> [INSTRUCTIONS TO FOLLOW]:
Restate verbatim the span of lines below between the line with "have h1 : (1" and the line with "exact_mod_cast h", including those two lines, and only that span.

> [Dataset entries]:
/-! ## §1. The one-step law -/

/-- **ONE STEP: at a W-low never-isolated chain point whose blow-up swallows a stratum component, every stratum component through the next chain point
DOMINATES a stratum component** (module docstring; CJS Thm. 3.14 numerical + near-fibre forms under `CharHypothesis`). [cite: CossartJannsenSaito2020, Thm. 3.14, Def. 3.1] -/
theorem StepProjectionσE.closure_image_mem_componentsIn_of_swallow (h314 : CossartJannsenSaito2020_thm_3_14.{u})
    (h314f : Thm314_nearFibre_subsingleton.{u}) {s s' : MarkedStageE.{u}} {f : s'.W ⟶ s.W} (hf : StepProjectionσE σ N ν s s' f)
    (hgood : RunGood k N ν s.W) (hgood' : RunGood k N ν s'.W)
    (hadm : ∀ (C : s.W.IdealSheafData) (P' : Option (Pending (blowup C))), σ.step s.W s.ln N ν s.L s.P s.E C P' →
      IdealSheafData.IsPermissible C ∧ (C.support : Set s.W) ⊆ Scheme.hsStratum s.W N ν)
    (hpt : s.pt ∈ Scheme.hsStratum s.W N ν) (hptcl : IsClosed ({s.pt} : Set s.W)) (hnot : ¬ Iso N s.toMarkedStage)
    (hnot' : ¬ Iso N s'.toMarkedStage) (hlow : s.toMarkedStage.geomDirDim ≤ 2) (hchar : CharHypothesis s.W s.pt)
    (hsw : ∀ (C : s.W.IdealSheafData) (P' : Option (Pending (blowup C))), σ.step s.W s.ln N ν s.L s.P s.E C P' →
      s.pt ∈ (C.support : Set s.W) → ∃ Z ∈ componentsThrough N ν s.toMarkedStage, Z ⊆ (C.support : Set s.W))
    {Z' : Set s'.W} (hZ' : Z' ∈ componentsThrough N ν s'.toMarkedStage) :
    closure (f.base '' Z') ∈ componentsIn (Scheme.hsStratum s.W N ν) := by
  by_contra hbirth
  have hx'ν : s'.pt ∈ Scheme.hsStratum s'.W N ν := hf.pt_mem_hsStratum
  obtain ⟨C, P', hln, x', hcs, hπ, -, hx', e, rfl⟩ := hf
  subst e
  simp only [eqToHom_refl, Category.id_comp] at hbirth ⊢
  haveI : IsLocallyNoetherian s.W := s.ln
  haveI : IsLocallyNoetherian (blowup C) := hln
  haveI : IsNoetherian s.W := by
    obtain ⟨g, hg, hq⟩ := hgood.overField
    exact Scheme.isNoetherian_of_finiteType_over_field g
  haveI : IsNoetherian (blowup C) := by
    obtain ⟨g, hg, hq⟩ := hgood'.overField
    exact Scheme.isNoetherian_of_finiteType_over_field g
  obtain ⟨hperm, hCsub⟩ := hadm C P' hcs
  have hCreg : Literature.AlgebraicGeometry.Resolution.Scheme.IsRegular C.subscheme := isRegular_subscheme_of_isPermissible hperm
  have hexc : Scheme.IsExcellent s.W := hgood.isExcellent
  have hY : IsClosed (Scheme.hsStratum s.W N ν) := hgood.isClosed_hsStratum
  have hY' : IsClosed (Scheme.hsStratum (blowup C) N ν) := hgood'.isClosed_hsStratum
  have hπY' : (blowup.π C).base '' Scheme.hsStratum (blowup C) N ν ⊆ Scheme.hsStratum s.W N ν := by
    rintro _ ⟨z, hz, rfl⟩
    have hle := (blowup.isBlowup C).hsFun_le_of_isPermissible hexc hperm N z
    exact hgood.supMax _ ((Scheme.mem_hsStratum_iff.mp hz).symm.le.trans hle)
  have hST : ∀ T, T ⊆ Scheme.hsStratum s.W N ν →
      strictTransformSet (blowup.π C) (C.support : Set s.W) T ⊆ Scheme.hsStratum (blowup C) N ν :=
    fun T hT => strictTransformSet_subset_hsStratum C hT hY'
  -- births lie over the centre, so the chain point lies in the centre
  have hZ'sub : Z' ⊆ (blowup.π C).base ⁻¹' (C.support : Set s.W) :=
    subset_preimage_support_of_not_mem_componentsIn C hY (componentsIn.finite _) hY' (componentsIn.finite _) hπY' hST hZ'.1 hbirth
  have hmem : s.pt ∈ (C.support : Set s.W) := by
    have h := hZ'sub hZ'.2
    rw [Set.mem_preimage] at h
    change (blowup.π C).base x' ∈ _ at h
    rwa [hπ] at h
  -- the swallowed component and a generisation of the chain point inside the centre
  obtain ⟨Z, hZT, hZC⟩ := hsw C P' hcs hmem
  have hZnt : Z.Nontrivial := nontrivial_of_mem_componentsThrough_of_not_iso hgood hpt hnot hZT
  have hZirr : IsIrreducible Z := componentsIn.isIrreducible hZT.1
  have hZcl : IsClosed Z := componentsIn.isClosed hY hZT.1
  have hZgen : IsGenericPoint hZirr.genericPoint Z := hZirr.isGenericPoint_genericPoint hZcl
  have hηx : hZirr.genericPoint ⤳ s.pt := hZgen.specializes hZT.2
  have hηne : hZirr.genericPoint ≠ s.pt := by
    intro h
    obtain ⟨a, ha, b, hb, hab⟩ := hZnt
    have hZs : Z = {s.pt} := by rw [← hZgen.def, h, hptcl.closure_eq]
    rw [hZs] at ha hb
    exact hab (ha.trans hb.symm)
  have h1 : (1 : WithBot ℕ∞) ≤ ringKrullDim (s.W.presheaf.stalk s.pt ⧸ stalkIdeal C s.pt) :=
    one_le_ringKrullDim_quotient_stalkIdeal C hηx hηne (hZC hZgen.mem)
  -- `e ≤ ē ≤ 2`
  have he2 : (Scheme.dirDim s.W s.pt : WithBot ℕ∞) ≤ 2 := by
    have h : Scheme.dirDim s.W s.pt ≤ 2 := (Scheme.dirDim_le_geomDirDim s.pt).trans hlow
    exact_mod_cast h
  -- F-61: the near fibre over the chain point is a subsingleton
  have hfib : {z : ↥(blowup C) | (blowup.π C).base z = s.pt ∧
      Scheme.hsFun (blowup C) N z = Scheme.hsFun s.W N s.pt}.Subsingleton := by
    refine h314f s.W (blowup C) (blowup.π C) C hexc hperm (blowup.isBlowup C) N hgood.dim_le s.pt hmem hchar ?_
    refine he2.trans ?_
    have h2 : (2 : WithBot ℕ∞) = 1 + 1 := by norm_num
    rw [h2]
    exact add_le_add h1 le_rfl
  -- Thm. 3.14 (numerical) at the near point `x'`: `dim 𝒪_{V(C),x} < e_x ≤ 2`
  have hlt : ringKrullDim (s.W.presheaf.stalk s.pt ⧸ stalkIdeal C s.pt) < 2 := by
    have key := h314 s.W (blowup C) (blowup.π C) C hexc hperm (blowup.isBlowup C) N hgood.dim_le x' (by rw [hπ]; exact hmem)
      (by rw [hπ]; exact hchar) (by rw [hπ, Scheme.mem_hsStratum_iff.mp hx', Scheme.mem_hsStratum_iff.mp hpt])
    rw [hπ] at key
    exact key.trans_le he2
  -- the generic point of `Z'` and its image
  have hZ'irr : IsIrreducible Z' := componentsIn.isIrreducible hZ'.1
  have hZ'cl : IsClosed Z' := componentsIn.isClosed hY' hZ'.1
  have hζ : IsGenericPoint hZ'irr.genericPoint Z' := hZ'irr.isGenericPoint_genericPoint hZ'cl
  set ζ := hZ'irr.genericPoint with hζdef
  have hclA : closure ((blowup.π C).base '' Z') = closure {(blowup.π C).base ζ} := by
    conv_lhs => rw [← hζ.def]
    exact closure_image_closure_singleton (blowup.π C).continuous ζ
  by_cases ha : (blowup.π C).base ζ = s.pt
  · -- `Z'` lies in the near fibre over `x`: `Z' = {x'}`, impossible at a never-isolated stage
    have hZ'fib : Z' ⊆ {z : ↥(blowup C) | (blowup.π C).base z = s.pt ∧
        Scheme.hsFun (blowup C) N z = Scheme.hsFun s.W N s.pt} := by
      intro z hz
      refine ⟨?_, ?_⟩
      · have hz1 : (blowup.π C).base z ∈ closure {(blowup.π C).base ζ} := by
          rw [← hclA]
          exact subset_closure ⟨z, hz, rfl⟩
        rw [ha, hptcl.closure_eq] at hz1
        exact hz1
      · rw [Scheme.mem_hsStratum_iff.mp (componentsIn.subset hZ'.1 hz), Scheme.mem_hsStratum_iff.mp hpt]
    have hx'fib : x' ∈ {z : ↥(blowup C) | (blowup.π C).base z = s.pt ∧
        Scheme.hsFun (blowup C) N z = Scheme.hsFun s.W N s.pt} :=
      ⟨hπ, by rw [Scheme.mem_hsStratum_iff.mp hx', Scheme.mem_hsStratum_iff.mp hpt]⟩
    have hsub : Z' ⊆ {x'} := fun z hz => hfib (hZ'fib hz) hx'fib
    have hZ'nt : Z'.Nontrivial := nontrivial_of_mem_componentsThrough_of_not_iso hgood' hx'ν hnot' hZ'
    obtain ⟨a, ha', b, hb', hab⟩ := hZ'nt
    exact hab ((hsub ha').trans (hsub hb').symm)
  · -- `A = closure {π ζ}` is an irreducible closed subset of `V(C)` through `x`, not `{x}`: a component of `V(C)`, hence `= Z`
    have hAsub : closure {(blowup.π C).base ζ} ⊆ (C.support : Set s.W) :=
      closure_minimal (Set.singleton_subset_iff.mpr (hZ'sub hζ.mem)) C.support.isClosed
    have hAirr : IsIrreducible (closure {(blowup.π C).base ζ}) := isIrreducible_singleton.closure
    have hxA : s.pt ∈ closure {(blowup.π C).base ζ} := by
      rw [← hclA]
      exact subset_closure ⟨x', hZ'.2, hπ⟩
    -- `A` is a component of `V(C)`
    have hAcomp : closure {(blowup.π C).base ζ} ∈ componentsIn (C.support : Set s.W) := by
      by_contra hnotA
      obtain ⟨D₀, hD₀, hAD⟩ := exists_componentsIn_superset C.support.isClosed (componentsIn.finite _) hAirr hAsub
      have hAD' : closure {(blowup.π C).base ζ} ≠ D₀ := fun h => hnotA (h ▸ hD₀)
      have hD₀irr : IsIrreducible D₀ := componentsIn.isIrreducible hD₀
      have hD₀cl : IsClosed D₀ := componentsIn.isClosed C.support.isClosed hD₀
      have hAgen : IsGenericPoint hAirr.genericPoint (closure {(blowup.π C).base ζ}) :=
        hAirr.isGenericPoint_genericPoint isClosed_closure
      have hDgen : IsGenericPoint hD₀irr.genericPoint D₀ := hD₀irr.isGenericPoint_genericPoint hD₀cl
      have hax : hAirr.genericPoint ⤳ s.pt := hAgen.specializes hxA
      have hηa : hD₀irr.genericPoint ⤳ hAirr.genericPoint := hDgen.specializes (hAD hAgen.mem)
      have hne₁ : hAirr.genericPoint ≠ s.pt := by
        intro h
        apply ha
        have : (blowup.π C).base ζ ∈ ({s.pt} : Set s.W) := by
          rw [← hptcl.closure_eq, ← h, hAgen.def]
          exact subset_closure (Set.mem_singleton _)
        exact this
      have hne₂ : hD₀irr.genericPoint ≠ hAirr.genericPoint := by
        intro h
        apply hAD'
        rw [← hAgen.def, ← hDgen.def, h]
      have h2 := two_le_ringKrullDim_quotient_stalkIdeal C hax hηa hne₁ hne₂ ((componentsIn.subset hD₀) hDgen.mem)
        (hAsub hAgen.mem)
      exact absurd (h2.trans_lt hlt) (lt_irrefl _)
    -- `Z` is a component of `V(C)` as well
    have hZcomp : Z ∈ componentsIn (C.support : Set s.W) := by
      obtain ⟨D₁, hD₁, hZD⟩ := exists_componentsIn_superset C.support.isClosed (componentsIn.finite _) hZirr hZC
      have hD₁Z : D₁ ⊆ Z := (mem_componentsIn_iff.mp hZT.1).2.2 D₁ ((componentsIn.subset hD₁).trans hCsub)
        (componentsIn.isIrreducible hD₁) hZD
      have : Z = D₁ := Set.Subset.antisymm hZD hD₁Z
      rw [this]
      exact hD₁
    have hAZ : closure {(blowup.π C).base ζ} = Z := eq_of_mem_componentsIn_of_isRegular hCreg hAcomp hZcomp hxA hZT.2
    apply hbirth
    rw [hclA, hAZ]
    exact hZT.1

> [FINISHED EXERCISE]:
  have h1 : (1 : WithBot ℕ∞) ≤ ringKrullDim (s.W.presheaf.stalk s.pt ⧸ stalkIdeal C s.pt) :=
    one_le_ringKrullDim_quotient_stalkIdeal C hηx hηne (hZC hZgen.mem)
  -- `e ≤ ē ≤ 2`
  have he2 : (Scheme.dirDim s.W s.pt : WithBot ℕ∞) ≤ 2 := by
    have h : Scheme.dirDim s.W s.pt ≤ 2 := (Scheme.dirDim_le_geomDirDim s.pt).trans hlow
    exact_mod_cast h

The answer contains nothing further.